Based on literature reports of food-grade antimicrobials — some of which may not have not been used commercially for fresh produce — the researchers chose several candidates. They first examined each antimicrobial's physical and chemical properties, such as water solubility, and how they might affect compatibility with the coatings. They then screened the antimicrobials individually and in combination for their efficacy in controlling Salmonella enterica and Listeria monocytogenes under laboratory conditions. The theory was that combining antimicrobials might result in synergies with greater results than the sum of their individual effects.

The researchers also looked at how adjusting pH might enhance the antimicrobials. They identified the ones that performed the best and then examined how they worked when added to the coatings.

The second part of the project, which the researchers started during the 2023 summer, was to screen the performance of antimicrobial-enhanced coatings on peaches. Thanks to Prima-brand Wawona and the California Fresh Fruit Association (CFFA), Zhong received overnight shipments of freshly picked peaches that had yet to run through a packinghouse. “Without the industry support, I don’t know where we’d get the peaches,” he said.

The researchers washed and brushed the fruit to simulate a commercial packinghouse. Then, they inoculated the peaches with one of the two pathogens and applied a coating. They also left some of the fruit uncoated as an untreated check. 

The peaches were put in a 32-degree Fahrenheit cooler to mimic packinghouse storage.

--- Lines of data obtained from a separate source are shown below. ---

import Literature.Computation.Certificates.GramSOSWindows

/-!
# Monomial-windowed residual with the FREE Gram block windowed in the kernel (no shipped parts)

Companion of `GramSOSWindows.lean` (ladder GRIDFUSION, lane «X3 windowed residual»): there the free
block `σ₀` enters the windowed residual through SHIPPED row-range parts certified by
`GramL.ChunkEqs`; here every row of the free block is windowed in the kernel (`Poly.gramRowsW`: the
row term list is filtered to the window BEFORE it is merged), so that a certificate needs neither
partial-sum literals nor chunk files — for gridfusion #50 that is −1.16 MB of `P_t` literals and −7
files. Cost per window: all `s²` row terms are formed and window-tested (cheap: one monomial product
and one weighted exponent sum mod `n + 1` each), only the in-window ones are merged.

* `Poly.gramRowsW ws n k srt basis heads rows`, `Poly.sum_eval_gramRowsW` (summed over the windows it
  is `GramL.gramRows`);
* `Poly.residualL1W ws n k p gs hs free Gs ts`, `Poly.sum_eval_residualL1W`;
* **`Poly.nonneg_of_windowsL1`** — soundness: `QuadNonneg` of the free block and of every multiplier
  block (any PSD lane), the shipped block polynomials (`GramL.GramPolyEqs`), one
  `isZero (residualL1W ws n k …)` per window (`Poly.AllWindows`) ⇒ `0 ≤ p.eval x` wherever the
  hypotheses hold. Same conclusion as `Poly.nonneg_of_quadL` / `Poly.nonneg_of_windowsL`.

References: [cite: BlekhermanParriloThomas2012, Thm 3.39], [cite: BlekhermanParriloThomas2012, Thm 3.127];
window partition [folklore]. No PSD check, no new axioms, `decide +kernel` only in the test.
-/

namespace Literature.Computation.Certificates

namespace SOS

open Poly

namespace Poly

section WindowedRows

variable {R : Type*} [Field R] [CharZero R]

/-- Windowed Gram polynomial of the rows with head monomials `heads` against `basis`: every row's
term list is filtered to window `k` BEFORE it is (optionally merge-sort normalised and) merged —
the in-kernel alternative to shipped row-range parts. [cite: BlekhermanParriloThomas2012, Thm 3.39] -/
def gramRowsW (ws : List ℕ) (n k : ℕ) (srt : Bool) (basis : List Monomial) :
    List Monomial → List (List ℚ) → Poly
  | ma :: mas, row :: rows =>
    add (if srt then filterW ws n k (GramL.rowTermsL ma row basis)
         else normMS (filterW ws n k (GramL.rowTermsL ma row basis)))
      (gramRowsW ws n k srt basis mas rows)
  | _, _ => []

/-- Summed over the windows, the windowed Gram polynomial is the Gram polynomial `GramL.gramRows`
(refinement lemma of the window split). [cite: MartinDorelRoux2017, §3] -/
theorem sum_eval_gramRowsW (x : ℕ → R) (ws : List ℕ) (n : ℕ) (srt : Bool) (basis : List Monomial) :
    ∀ (heads : List Monomial) (rows : List (List ℚ)),
      ∑ k ∈ Finset.range (n + 1), eval x (gramRowsW ws n k srt basis heads rows) =
        eval x (GramL.gramRows srt basis heads rows)
  | [], rows => by cases rows <;> simp [gramRowsW, GramL.gramRows]
  | ma :: mas, [] => by simp [gramRowsW, GramL.gramRows]
  | ma :: mas, row :: rows => by
      have ih := sum_eval_gramRowsW x ws n srt basis mas rows
      have hrow : eval x (GramL.rowPolyL srt ma row basis) = eval x (GramL.rowTermsL ma row basis) := by
        unfold GramL.rowPolyL; split_ifs <;> simp
      have hwin : ∀ k, eval x (if srt then filterW ws n k (GramL.rowTermsL ma row basis)
          else normMS (filterW ws n k (GramL.rowTermsL ma row basis))) =
            eval x (filterW ws n k (GramL.rowTermsL ma row basis)) := by
        intro k; split_ifs <;> simp
      rw [GramL.gramRows, eval_add, hrow, ← ih]
      simp only [gramRowsW, eval_add, hwin, Finset.sum_add_distrib, sum_eval_filterW]

/-- **Windowed residual, free block computed in the kernel** (no shipped parts): the window-`k`
terms of `p − (σ₀ + Σᵢ gᵢ Gᵢ + Σⱼ hⱼ tⱼ)` with `σ₀ = free.poly` windowed row by row.
[cite: BlekhermanParriloThomas2012, Thm 3.127] -/
def residualL1W (ws : List ℕ) (n k : ℕ) (p : Poly) (gs hs : List Poly) (free : GramL)
    (Gs ts : List Poly) : Poly :=
  add (normMS (filterW ws n k p))
    (neg (add (gramRowsW ws n k (GramL.ascending free.basis) free.basis free.basis free.Q)
      (add (ineqPartLW ws n k gs Gs) (eqPartLW ws n k hs ts))))

/-- Summed over the windows, the in-kernel windowed residuals evaluate to the full residual value
(refinement lemma). [cite: MartinDorelRoux2017, §3] -/
theorem sum_eval_residualL1W (x : ℕ → R) (ws : List ℕ) (n : ℕ) (p : Poly) (gs hs : List Poly)
    (free : GramL) (Gs ts : List Poly) :
    ∑ k ∈ Finset.range (n + 1), eval x (residualL1W ws n k p gs hs free Gs ts) =
      eval x p - (eval x free.poly + ineqVal x gs Gs + eqVal x hs ts) := by
  simp only [residualL1W, eval_add, eval_neg, eval_normMS, Finset.sum_add_distrib,
    Finset.sum_neg_distrib, sum_eval_filterW, sum_eval_gramRowsW, sum_eval_ineqPartLW,
    sum_eval_eqPartLW, GramL.poly]
  ring

end WindowedRows

/-- Every window in range satisfies the assembled property (local copy of the private helper of
`GramSOSWindows.lean`). [folklore] -/
private theorem AllWindows.forall' {P : ℕ → Prop} : ∀ {k n : ℕ}, AllWindows P k n → ∀ i, i < n → P (k + i)
  | _, 0, _, _, hi => absurd hi (Nat.not_lt_zero _)
  | k, n + 1, h, i, hi => by
      rcases i with _ | i
      · simpa using h.1
      · have h' := AllWindows.forall' h.2 i (Nat.lt_of_succ_lt_succ hi)
        have e : k + (i + 1) = k + 1 + i := by omega
        rw [e]
        exact h'

section Ordered

variable {R : Type*} [Field R] [LinearOrder R] [IsStrictOrderedRing R]

/-- **Soundness, WINDOWED form with the free block computed in the kernel** (no shipped row-range
parts, no `ChunkEqs`): `QuadNonneg` of the free block and of every multiplier block, the shipped
block polynomials, and one zero test `isZero (residualL1W ws n k …)` per window.
[cite: BlekhermanParriloThomas2012, Thm 3.127] -/
theorem nonneg_of_windowsL1 {p : Poly} {gs hs : List Poly} {free : GramL} {ineq : List GramL}
    {ts Gs : List Poly} {ws : List ℕ} {n : ℕ}
    (hf : free.toGramSOS.QuadNonneg R) (hσ : ∀ σ ∈ ineq, σ.toGramSOS.QuadNonneg R)
    (hG : GramL.GramPolyEqs ineq Gs)
    (hW : AllWindows (fun k => isZero (residualL1W ws n k p gs hs free Gs ts) = true) 0 (n + 1))
    (x : ℕ → R) (hg : ∀ g ∈ gs, 0 ≤ eval x g) (hh : ∀ h ∈ hs, eval x h = 0) : 0 ≤ eval x p := by
  have hzero : ∑ k ∈ Finset.range (n + 1), eval x (residualL1W ws n k p gs hs free Gs ts) = 0 := by
    refine Finset.sum_eq_zero fun k hk => ?_
    have hk' := AllWindows.forall' hW k (Finset.mem_range.1 hk)
    simp only [Nat.zero_add] at hk'
    exact eval_eq_zero_of_isZero x hk'
  rw [sum_eval_residualL1W, eqVal_eq_zero x hs ts hh] at hzero
  have h1 := free.eval_poly_nonneg_of_quadNonneg hf x
  have h2 := GramL.ineqVal_nonneg x gs ineq Gs hG hσ hg
  linarith

end Ordered

end Poly

/-! ### Test (kernel-checked) -/

section TestsW1

open Poly

/-- Test (free block windowed IN THE KERNEL, two windows): the `2a² − 2ab + 2b²` example again,
without shipped parts (`residualL1W` / `nonneg_of_windowsL1`). -/
example (a b : ℝ) : 0 ≤ 2 * a ^ 2 - 2 * a * b + 2 * b ^ 2 := by
  let σ : GramL := ⟨[([1] : List ℕ), ([0, 1] : List ℕ)], [[2, -1], [-1, 2]], [], []⟩
  have hq : σ.toGramSOS.QuadNonneg ℝ :=
    σ.quadNonneg_of_gramCertZ (Arows := [[8, -4], [-4, 8]]) (d := ![2, 1]) (B := !![2, -1; 0, 2])
      (c := 4) (by decide +kernel) (by norm_num) (by decide +kernel)
  have hW : AllWindows (fun k => isZero (residualL1W [1] 1 k
      [(([0, 2] : List ℕ), (2 : ℚ)), (([1, 1] : List ℕ), (-2 : ℚ)), (([2] : List ℕ), (2 : ℚ))] [] [] σ [] [])
      = true) 0 2 :=
    ⟨by decide +kernel, by decide +kernel, trivial⟩
  have h := nonneg_of_windowsL1 (gs := []) (hs := []) (ineq := []) (ts := []) (Gs := [])
    (p := [(([0, 2] : List ℕ), (2 : ℚ)), (([1, 1] : List ℕ), (-2 : ℚ)), (([2] : List ℕ), (2 : ℚ))])
    hq (by simp) trivial hW (vars [a, b]) (by simp) (by simp)
  simp only [eval_cons, eval_nil, Monomial.eval_eq, Monomial.evalFrom_cons, Monomial.evalFrom_nil,
    vars_cons_zero, vars_cons_succ] at h
  push_cast at h
  linarith

end TestsW1

end SOS

end Literature.Computation.Certificates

Beginning at day five and running up to day 20, the researchers pulled samples every five days to measure pathogen die-off. They also weighed the fruit to determine moisture loss, along with fungal, mold, and/or yeast growth.

Once the California peach harvest begins, Zhong said they plan to repeat the trial in 2024 to validate their initial results. “We hope this research will give the industry some great information to think about possibly different practices,” he said.